## Work task:
Find all lines in the records that include the word "Summits", and copy them out.

## Stored data entries:
import Summits.NavierStokesRegularity.NavierStokesRegularity.Theorems.ThreadingFluxCentreVirialBallFluxTools
import HarnessLib

/-!
# Sphere-free Gauss–Green on a ball and a shell, for radial weights
# (crux `PoloidalLiouville`, stmt-NavierStokesRegularity-1222, W1; crux idea «centre-virial», ns-idea-15 g9)

`ball_shell_flux`: for `V ∈ C¹(ℝ³; ℝ³)`, a centre `x₀`, radii `0 ≤ a < b` and EVERY continuous density `ζ` of the squared radius,

  `(∫_{a²}^{b²} ζ) · ∫_{|y| ≤ a} div V + ∫_{a < |y| ≤ b} (∫_{|y|²}^{b²} ζ) · div V = 2 ∫_{a < |y| ≤ b} ζ(|y|²) ⟪V, y⟫`.

This is `∫ K(|y|²) div V = −2 ∫ K′(|y|²) ⟪V, y⟫` for the KINKED profile `K(σ) = ∫_{max σ a²}^{b²} ζ` (constant on the inner
ball, zero outside), obtained from the smooth identity `integral_radialProfile_mul_divergence` applied to
`K_n(σ) = ∫_σ^{b²+1} ζ·trap_n` and two dominated-convergence passages (`trap_n →` indicator of `(a², b²]` pointwise).
With `ζ ≡ 1` it is the divergence theorem on balls in flux-free form; with `ζ = shellDensity (a²)` it is the shell identity
of the centre-virial flux profile (`ThreadingFluxCentreVirialFluxProfile.lean`).  Folklore analysis; nothing here refers to
Navier–Stokes; NS regularity is NOT proved.  `--supports stmt-NavierStokesRegularity-1222 --as helper`.
Filed by ns-wall-eng-4 g6 (cell ns-wall-extremal). [cite: Leray1934, §6 (1.11) p. 203]
-/

-- the summit and its single sub-problem share the name (CONVENTIONS §1)
set_option linter.dupNamespace false
import Mathlib
import Literature.MathematicalPhysics.QuantumFieldTheory.Balaban1983to89.Step
import Literature.MathematicalPhysics.QuantumFieldTheory.Balaban1983to89.B16MergeGeometry
import Literature.MathematicalPhysics.QuantumFieldTheory.Balaban1983to89.B16CubeCurrency
import Summits.Ventures.CertifiedManyBodySolver.Theorems.TcThermcert1HighTempClusterSum
import Summits.Ventures.CertifiedManyBodySolver.Theorems.TcThermcert1FreeGasCurrentCovariance
import Summits.Ventures.CertifiedManyBodySolver.Theorems.TcThermcert1QbpSeamFamily
import Summits.Ventures.CertifiedManyBodySolver.Theorems.TcThermcert1FugacityProjection
import Summits.HubbardSuperconductivity.HubbardLadder.Bounds.ThermalStiffnessCeilingTPrime
import Literature.MathematicalPhysics.QuantumLattice.LatticeToriProofs
import HarnessLib

/-!
# High-temperature current clustering for TcThermcert1's Hypothesis C — part 5: the torus and the small-`β` rung

Helper file for route `TcThermcert1` (crux K1′ `ThermalStiffnessCeilingU8b8_le_7o44`, item `stmt-Ventures-24560`; line
`Cruxes/ThermalStiffnessCeilingU8b8_le_7o44/Lines/gauge_qbp_far_seam.lean` v1.5, registered helper stub `stub_currentClustering8_smallBeta`,
director-hubbard (α′) tc INBOX I2363). Parts 1–4 (`TcThermcert1HighTemp{TimeReversal, PolymerCombinatorics, RootedAnimals, Expansion, TermBounds,
ClusterSum}.lean`) give, on any finite graph of maximal degree `Δ`, the canonical-ensemble high-temperature bound
`|tr(P_{M,N} e^{−βH} A j_{ab})| ≤ C(β) (λ(β)/λ₁)^d ‖A‖ tr(P_{M,N} e^{−βH})` and `tr(P_{M,N} e^{−βH} j_{ab}) = 0`. Here:

* §1 the same bound in the language of the compressed Gibbs state `gibbsState β H_p`, i.e. the covariance form
  `‖ω_p(A j) − ω_p(A) ω_p(j)‖ ≤ C(β) (λ(β)/λ₁)^d ‖A‖` (dictionary `gibbsState_toBlock_eq_sectorTrace`);
* §2 the flux-free `t–U` torus `hubbardTorusTT'Flux L 0 U 0 = Σ_Z hubbardTermOp (fermionTorusGraph 2 L) 1 U 0 Z` (`Δ = 4`, torus sup-distance);
* §3 the choice of parameters: `λ₁ = 1/722²`, `β₀ = λ₁ e^{−20(2+|U|)}/2`, `ξ(β) = 1/log(λ₁/λ(β))`;
* §4 **THE SMALL-`β` RUNG OF HYPOTHESIS C FOR EVERY `U` AND EVERY FILLING**: `∀ U n, ∃ β₀ > 0, ∀ β ∈ (0, β₀], ∃ ξ > 0, ∃ C k L₀, …` — the
  line's `∃ ξ, CurrentClustering U n β ξ` with `CurrentClustering`, `sectorExpect`, `bondCurrent`, `SectorPreserving`, `sectorPred` unfolded
  (`highTemp_currentClusteringBody`; `k = 0`, `L₀ = 0`; the sector-preservation premise on `A` is not used), its instance at the anchor
  `(U, n) = (8, 7/8)` in the registered stub's shape (`currentClustering8_smallBeta_body`), and the `U = 10` twin (`currentClustering10_smallBeta_body`).

Mechanism: polymer (Möbius) expansion of `e^{−βH}` in the local terms around the bond + TIME REVERSAL (every polymer configuration whose
bond-attached cluster misses `supp A` has trace exactly zero), iterated-difference Cauchy smallness, rooted lattice-animal counting — no
fugacities, no saddle point, no non-degeneracy condition. [cite: Ueltschi1999, §2.3 and §3]; [cite: FriedliVelenik2017, §5.2].
HONEST FRAMING: a HELPER RUNG inside the trivially-known high-temperature regime (`β₀·t ≈ 10⁻⁶ e^{−20(2+|U|)}`); it decides NOTHING about
the bet C8 at `β·t = 8`; K1′/K1 remain CONDITIONAL ceilings; this is not a `T_c` estimate and superconductivity in the Hubbard model is NOT
proved by anything here. No definitions; no `sorry`.
-/

noncomputable section
import Summits.FinalStateConjecture.FinalStateConjecture.Theorems.EIHFluxBalanceInertialRecessionChargeKinematicsFlyBy
import Summits.FinalStateConjecture.FinalStateConjecture.Theorems.EIHFluxBalanceInertialRecessionChargeKinematicsSingleton
import Mathlib.MeasureTheory.Integral.IntervalIntegral.FundThmCalculus

/-!
# Route EIHFluxBalance — `InertialRecession`, line `old-light-leaves-the-cone`: charge kinematics,
# V (passages: pair radius, first exit, passage budget)

Helper file for the crux `stmt-FinalStateConjecture-10166`
(`Summit.FinalStateConjecture.FinalStateConjecture.Theses.EIHFluxBalance.InertialRecession`), second line
lead, endgame stub `stub_expandingChargeKinematics` (S4: abstract quasi-conserved window charges with the
slack-form window law and the single-hole identification ⇒ Cesàro velocities of the painted centres).

V — PASSAGES: the pair radius `min(‖ξᵢ − ξⱼ‖/3, c₂ s)` of an isolated pair (`pair_radius`), first-exit
bookkeeping for continuous paths (`exists_first_exit`), the velocity increment from the singleton
bookkeeping (`velocity_increment_le`), and the GEOMETRIC BUDGET OF A PASSAGE (`passage_budget_le`): while a
coordinate `φ = ⟪e, ξᵢ − ξⱼ⟫` moves monotonically at rate `≥ g`, `∫(R⁻² + R^{-7/4})` along the pair radius is
bounded by two fly-by integrals (`ChargeKinematicsFlyBy`) and two tails, uniformly in the length of the passage.

Every statement is Mathlib-only real analysis over the stub's verbatim hypotheses ([folklore]); the abstract
charge `P` is arbitrary (adversarial), constrained only by the window law and the identification.
-/

set_option linter.dupNamespace false

noncomputable section

open Filter Set Metric Real
open scoped Topology

namespace Summit.FinalStateConjecture.FinalStateConjecture.Theorems.ChargeKinematics

open Literature.Geometry.Lorentzian

/-! ## The pair radius and the freezing of old relative velocity -/

section PairDynamics

open MeasureTheory intervalIntegral

variable {N : ℕ} {M : Fin N → ℝ} {ξ v : Fin N → ℝ → E3} {κ : ℝ} {P : ℝ → E3 → ℝ → Fin 4 → ℝ}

## Solution to the exercise:
import Summits.NavierStokesRegularity.NavierStokesRegularity.Theorems.ThreadingFluxCentreVirialBallFluxTools
import Summits.Ventures.CertifiedManyBodySolver.Theorems.TcThermcert1HighTempClusterSum
import Summits.Ventures.CertifiedManyBodySolver.Theorems.TcThermcert1FreeGasCurrentCovariance
import Summits.Ventures.CertifiedManyBodySolver.Theorems.TcThermcert1QbpSeamFamily
import Summits.Ventures.CertifiedManyBodySolver.Theorems.TcThermcert1FugacityProjection
import Summits.HubbardSuperconductivity.HubbardLadder.Bounds.ThermalStiffnessCeilingTPrime
import Summits.FinalStateConjecture.FinalStateConjecture.Theorems.EIHFluxBalanceInertialRecessionChargeKinematicsFlyBy
import Summits.FinalStateConjecture.FinalStateConjecture.Theorems.EIHFluxBalanceInertialRecessionChargeKinematicsSingleton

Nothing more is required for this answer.